import Mathlib
import HarnessLib
import Literature.Analysis.Calculus.IteratedDerivLeibnizBound

/-!
# Route `KLProgramme` — crux C4a, S3 brick (B4) «(U1)-HYBRID» / «SWAP-BY-SYMMETRY» kernel side AT EVERY ORDER: the partner's level bump absorbed into a
# kernel family — the order-`k` rows transfer from `Kr` to `(e,u) ↦ χ(u)·Kr(e,u)/C` by Leibniz (`C ≥ 2ᵏ·(1 + B_χ·max(1,R)ᵏ)`)

Cell `gate-hubbard-kl`, seat hubbard-kl-k3c3-p1 (g20; row «δμ-flow with klAngularMean constant piece»).  The order-`≤ 2` transfer is k3c3-p3 g38's
`…C4aKernelBumpRows` (`bumpKernel_hKd/_hK0/_hK0s/_hK1/_hKs1/_hK2/_hKc`, bump `χ ∈ C²`, `χ′ = χ″ = 0` off `|u| < R`, `lo ≤ hi ≤ R`); this file is its analogue
for the ORDER-`k` ROW BUNDLE of this seat's «(U1)-K-JETS-ALL-ORDERS» / «PIECES ALL ORDERS» chain (`ppTrueKernel_orderRows`, `ppFarKernelS_orderRows`,
`ppMidKernelS_orderRows`: `C^k` in `u` ∧ `∀ j ≤ k` joint continuity of `∂ᵤʲKr` ∧ `|∂ᵤʲKr(e,·)(u)| ≤ (max |e| |u|)⁻¹^(j+1)` on the box `|e| ≤ hi`, `e ≠ 0` ∧
`≤ (max lo |u|)⁻¹^(j+1)` on the strip `|e| ≤ lo`), kernel-agnostic:
* §1 `bump_factor_row` — a `C^k` bump with `|χ| ≤ 1`, `|χ⁽ʲ⁾| ≤ B_χ` and `χ⁽ʲ⁾ = 0` on `|u| ≥ R` (`1 ≤ j ≤ k`) has factor rows `|χ⁽ʲ⁾(u)| ≤ (1 + B_χ·max(1,R)ᵏ)·ρ^{−j}`
  for every currency radius `0 < ρ` with `|u| < R ⟹ ρ ≤ R` (both `ρ = max |e| |u|`, `|e| ≤ hi ≤ R`, and `ρ = max lo |u|`, `lo ≤ R`, qualify);
* §2 `abs_iteratedDeriv_kernel_mul_bump_le` — Leibniz: kernel rows `ρ^{−(i+1)}` × factor rows `B·ρ^{−j}` ⟹ `|∂ᵤʲ(Kr·χ)| ≤ 2ʲ·B·ρ^{−(j+1)}`
  (`Literature…IteratedDerivLeibnizBound.norm_iteratedDeriv_mul_le_of_geometric`);
* §3 **`bumpKernel_orderRows`** — the four-part order-`k` bundle for `fun e u => χ u * Kr e u / C`, any `C ≥ 2ᵏ·(1 + B_χ·max(1,R)ᵏ)`.
Pure one-variable calculus; nothing about the model; nothing asserts (C), K3, the window or superconductivity.
References: BGM 2006 §2.4 (2.36) [cite: BenfattoGiulianiMastropietro2006]; FST II CPAM 51 (1998) §3 [cite: FeldmanSalmhoferTrubowitz1998].
-/

noncomputable section

namespace Summit.HubbardSuperconductivity.HubbardSuperconductivity.Theorems.C4a

set_option linter.dupNamespace false -- summit = problem name (single-conjunct summit), D-0017

open Real Set Filter Finset
open scoped Topology Nat
open Literature.Analysis.Calculus

/-! ## §1 The bump's factor rows in a currency radius -/

/-- **Factor rows of the bump**: `|χ⁽ʲ⁾(u)| ≤ (1 + B_χ·max(1,R)ᵏ)·(1/ρ)ʲ` for `j ≤ k`, whenever `0 < ρ` and `|u| < R ⟹ ρ ≤ R`. [folklore] -/
theorem bump_factor_row {k : ℕ} {χ : ℝ → ℝ} {Bχ R : ℝ} (hBχ : 0 ≤ Bχ) (hχ0 : ∀ u, |χ u| ≤ 1)
    (hχj : ∀ j, 1 ≤ j → j ≤ k → ∀ u, |iteratedDeriv j χ u| ≤ Bχ) (hχz : ∀ j, 1 ≤ j → j ≤ k → ∀ u, R ≤ |u| → iteratedDeriv j χ u = 0)
    {ρ u : ℝ} (hρ : 0 < ρ) (hρR : |u| < R → ρ ≤ R) :
    ∀ j ≤ k, |iteratedDeriv j χ u| ≤ (1 + Bχ * max 1 R ^ k) * (1 / ρ) ^ j := by
  intro j hj
  have hM1 : 1 ≤ max 1 R := le_max_left _ _
  have hB0 : 0 ≤ Bχ * max 1 R ^ k := by positivity
  rcases Nat.eq_zero_or_pos j with rfl | hj1
  · simp only [iteratedDeriv_zero, pow_zero, mul_one]
    exact (hχ0 u).trans (by linarith)
  · by_cases huR : R ≤ |u|
    · rw [hχz j hj1 hj u huR, abs_zero]; positivity
    · have hlt : |u| < R := lt_of_not_ge huR
      have hρR' : ρ ≤ R := hρR hlt
      have hR0 : 0 < R := hρ.trans_le hρR'
      -- `1 ≤ (R/ρ)^j ≤ max(1,R)^k·(1/ρ)^j`
      have h1 : (1 : ℝ) ≤ (R * (1 / ρ)) ^ j := one_le_pow₀ (by rw [mul_one_div, le_div_iff₀ hρ, one_mul]; exact hρR')
      have h2 : (R * (1 / ρ)) ^ j ≤ max 1 R ^ k * (1 / ρ) ^ j := by
        rw [mul_pow]
        refine mul_le_mul_of_nonneg_right ((pow_le_pow_left₀ hR0.le (le_max_right 1 R) j).trans (pow_le_pow_right₀ hM1 hj)) (by positivity)
      calc |iteratedDeriv j χ u| ≤ Bχ := hχj j hj1 hj u
        _ ≤ Bχ * (max 1 R ^ k * (1 / ρ) ^ j) := by
            have := h1.trans h2
            nlinarith
        _ ≤ (1 + Bχ * max 1 R ^ k) * (1 / ρ) ^ j := by
            have : 0 ≤ (1 / ρ) ^ j := by positivity
            nlinarith

/-! ## §2 Leibniz: kernel rows × factor rows -/

/-- **Kernel × bump**: `|∂ⁱK(u)| ≤ ρ^{−(i+1)}` (`i ≤ j`) and `|∂ⁱχ(u)| ≤ B·ρ^{−i}` (`i ≤ j`) ⟹ `|∂ʲ(χ·K)(u)| ≤ 2ʲ·B·ρ^{−(j+1)}`. [folklore] -/
theorem abs_iteratedDeriv_kernel_mul_bump_le {K χ : ℝ → ℝ} {j : ℕ} (hK : ContDiff ℝ j K) (hχ : ContDiff ℝ j χ) (u : ℝ) {ρ B : ℝ} (hρ : 0 < ρ)
    (hKr : ∀ i ≤ j, |iteratedDeriv i K u| ≤ (1 / ρ) ^ (i + 1)) (hχr : ∀ i ≤ j, |iteratedDeriv i χ u| ≤ B * (1 / ρ) ^ i) :
    |iteratedDeriv j (fun v : ℝ => χ v * K v) u| ≤ 2 ^ j * B * (1 / ρ) ^ (j + 1) := by
  have hfun : (fun v : ℝ => χ v * K v) = fun v : ℝ => K v * χ v := by funext v; ring
  rw [hfun]
  have h := norm_iteratedDeriv_mul_le_of_geometric hK hχ u (A := 1 / ρ) (B := B) (ρ := 1 / ρ) (by positivity)
    (fun i hi => by rw [Real.norm_eq_abs, ← pow_succ']; exact hKr i hi) (fun i hi => by rw [Real.norm_eq_abs]; exact hχr i hi)
  rw [Real.norm_eq_abs] at h
  refine h.trans (le_of_eq ?_)
  ring

/-! ## §3 The order-`k` bundle of the bumped family -/

/-- **THE ORDER-`k` ROWS TRANSFER TO THE BUMPED FAMILY `χ(u)·Kr(e,u)/C`**: from `Kr`'s order-`k` bundle (`C^k`; `∀ j ≤ k` joint continuity of `∂ᵤʲKr`;
box rows `(max |e| |u|)⁻¹^(j+1)`, `|e| ≤ hi`, `e ≠ 0`; strip rows `(max lo |u|)⁻¹^(j+1)`, `|e| ≤ lo`) and a `C^k` bump (`|χ| ≤ 1`, `|χ⁽ʲ⁾| ≤ B_χ`,
`χ⁽ʲ⁾ = 0` on `|u| ≥ R` for `1 ≤ j ≤ k`; `0 < lo ≤ hi ≤ R`), the same bundle for the bumped family with any `C ≥ 2ᵏ·(1 + B_χ·max(1,R)ᵏ)`.
[cite: BenfattoGiulianiMastropietro2006, §2.4 (2.36)] -/
theorem bumpKernel_orderRows {k : ℕ} {χ : ℝ → ℝ} (hχ : ContDiff ℝ k χ) {Bχ R : ℝ} (hBχ : 0 ≤ Bχ) (hχ0 : ∀ u, |χ u| ≤ 1)
    (hχj : ∀ j, 1 ≤ j → j ≤ k → ∀ u, |iteratedDeriv j χ u| ≤ Bχ) (hχz : ∀ j, 1 ≤ j → j ≤ k → ∀ u, R ≤ |u| → iteratedDeriv j χ u = 0)
    {Kr : ℝ → ℝ → ℝ} {lo hi : ℝ} (hlo : 0 < lo) (hlohi : lo ≤ hi) (hhiR : hi ≤ R)
    (hKd : ∀ e, ContDiff ℝ k (Kr e)) (hKc : ∀ j ≤ k, Continuous fun p : ℝ × ℝ => iteratedDeriv j (Kr p.1) p.2)
    (hK : ∀ j ≤ k, ∀ e ∈ Icc (-hi) hi, e ≠ 0 → ∀ u, |iteratedDeriv j (Kr e) u| ≤ (max |e| |u|)⁻¹ ^ (j + 1))
    (hKs : ∀ j ≤ k, ∀ e ∈ Icc (-lo) lo, ∀ u, |iteratedDeriv j (Kr e) u| ≤ (max lo |u|)⁻¹ ^ (j + 1))
    {C : ℝ} (hC : 0 < C) (hCk : 2 ^ k * (1 + Bχ * max 1 R ^ k) ≤ C) :
    (∀ e, ContDiff ℝ k (fun v : ℝ => χ v * Kr e v / C)) ∧
      (∀ j ≤ k, Continuous fun p : ℝ × ℝ => iteratedDeriv j (fun v : ℝ => χ v * Kr p.1 v / C) p.2) ∧
      (∀ j ≤ k, ∀ e ∈ Icc (-hi) hi, e ≠ 0 → ∀ u, |iteratedDeriv j (fun v : ℝ => χ v * Kr e v / C) u| ≤ (max |e| |u|)⁻¹ ^ (j + 1)) ∧
      (∀ j ≤ k, ∀ e ∈ Icc (-lo) lo, ∀ u, |iteratedDeriv j (fun v : ℝ => χ v * Kr e v / C) u| ≤ (max lo |u|)⁻¹ ^ (j + 1)) := by
  have hM1 : 1 ≤ max 1 R := le_max_left _ _
  have hB0 : 0 ≤ 1 + Bχ * max 1 R ^ k := by positivity
  -- the row in a radius, divided by `C`
  have hrow : ∀ j ≤ k, ∀ (e u ρ : ℝ), 0 < ρ → (|u| < R → ρ ≤ R) → (∀ i ≤ j, |iteratedDeriv i (Kr e) u| ≤ (1 / ρ) ^ (i + 1)) →
      |iteratedDeriv j (fun v : ℝ => χ v * Kr e v / C) u| ≤ (1 / ρ) ^ (j + 1) := by
    intro j hj e u ρ hρ hρR hKr
    have hN : ((j : ℕ∞) : WithTop ℕ∞) ≤ ((k : ℕ∞) : WithTop ℕ∞) := by exact_mod_cast hj
    have h := abs_iteratedDeriv_kernel_mul_bump_le ((hKd e).of_le hN) (hχ.of_le hN) u hρ hKr
      (fun i hi => bump_factor_row hBχ hχ0 hχj hχz hρ hρR i (hi.trans hj))
    rw [iteratedDeriv_div_const, abs_div, abs_of_pos hC, div_le_iff₀ hC]
    refine h.trans ?_
    rw [mul_comm ((1 / ρ) ^ (j + 1)) C]
    refine mul_le_mul_of_nonneg_right ((mul_le_mul_of_nonneg_right (pow_le_pow_right₀ (by norm_num) hj) hB0).trans hCk) (by positivity)
  refine ⟨fun e => (hχ.mul (hKd e)).div_const C, fun j hj => ?_, fun j hj e he hne u => ?_, fun j hj e he u => ?_⟩
  · -- joint continuity by the Leibniz formula
    have hN : ((j : ℕ∞) : WithTop ℕ∞) ≤ ((k : ℕ∞) : WithTop ℕ∞) := by exact_mod_cast hj
    have hfun : (fun p : ℝ × ℝ => iteratedDeriv j (fun v : ℝ => χ v * Kr p.1 v / C) p.2) = fun p : ℝ × ℝ =>
        (∑ i ∈ Finset.range (j + 1), (j.choose i : ℝ) * iteratedDeriv i χ p.2 * iteratedDeriv (j - i) (Kr p.1) p.2) / C := by
      funext p
      rw [iteratedDeriv_div_const]
      congr 1
      exact iteratedDeriv_fun_mul ((hχ.of_le hN).contDiffAt) (((hKd p.1).of_le hN).contDiffAt)
    rw [hfun]
    refine Continuous.div_const (continuous_finsetSum _ fun i hi' => ?_) C
    have him : i ≤ j := Nat.lt_succ_iff.1 (Finset.mem_range.1 hi')
    exact (continuous_const.mul ((hχ.continuous_iteratedDeriv i (by exact_mod_cast him.trans hj)).comp continuous_snd)).mul
      (hKc (j - i) ((Nat.sub_le j i).trans hj))
  · have hρ : 0 < max |e| |u| := lt_max_of_lt_left (abs_pos.2 hne)
    have hehi : |e| ≤ hi := abs_le.2 ⟨he.1, he.2⟩
    have h := hrow j hj e u (max |e| |u|) hρ (fun huR => max_le (hehi.trans hhiR) huR.le)
      (fun i hi => by rw [one_div]; exact hK i (hi.trans hj) e he hne u)
    rwa [one_div] at h
  · have hρ : 0 < max lo |u| := lt_max_of_lt_left hlo
    have h := hrow j hj e u (max lo |u|) hρ (fun huR => max_le (hlohi.trans hhiR) huR.le)
      (fun i hi => by rw [one_div]; exact hKs i (hi.trans hj) e he u)
    rwa [one_div] at h

end Summit.HubbardSuperconductivity.HubbardSuperconductivity.Theorems.C4a

end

ABOUT THIS TASK -> For this exercise, repeat exactly the lines of the data above from the one with "open Literature.Analysis.Calculus" down to the one with "rows of the", both end lines included.

ANSWER SECTION ->
open Literature.Analysis.Calculus

/-! ## §1 The bump's factor rows in a currency radius -/

/-- **Factor rows of the bump**: `|χ⁽ʲ⁾(u)| ≤ (1 + B_χ·max(1,R)ᵏ)·(1/ρ)ʲ` for `j ≤ k`, whenever `0 < ρ` and `|u| < R ⟹ ρ ≤ R`. [folklore] -/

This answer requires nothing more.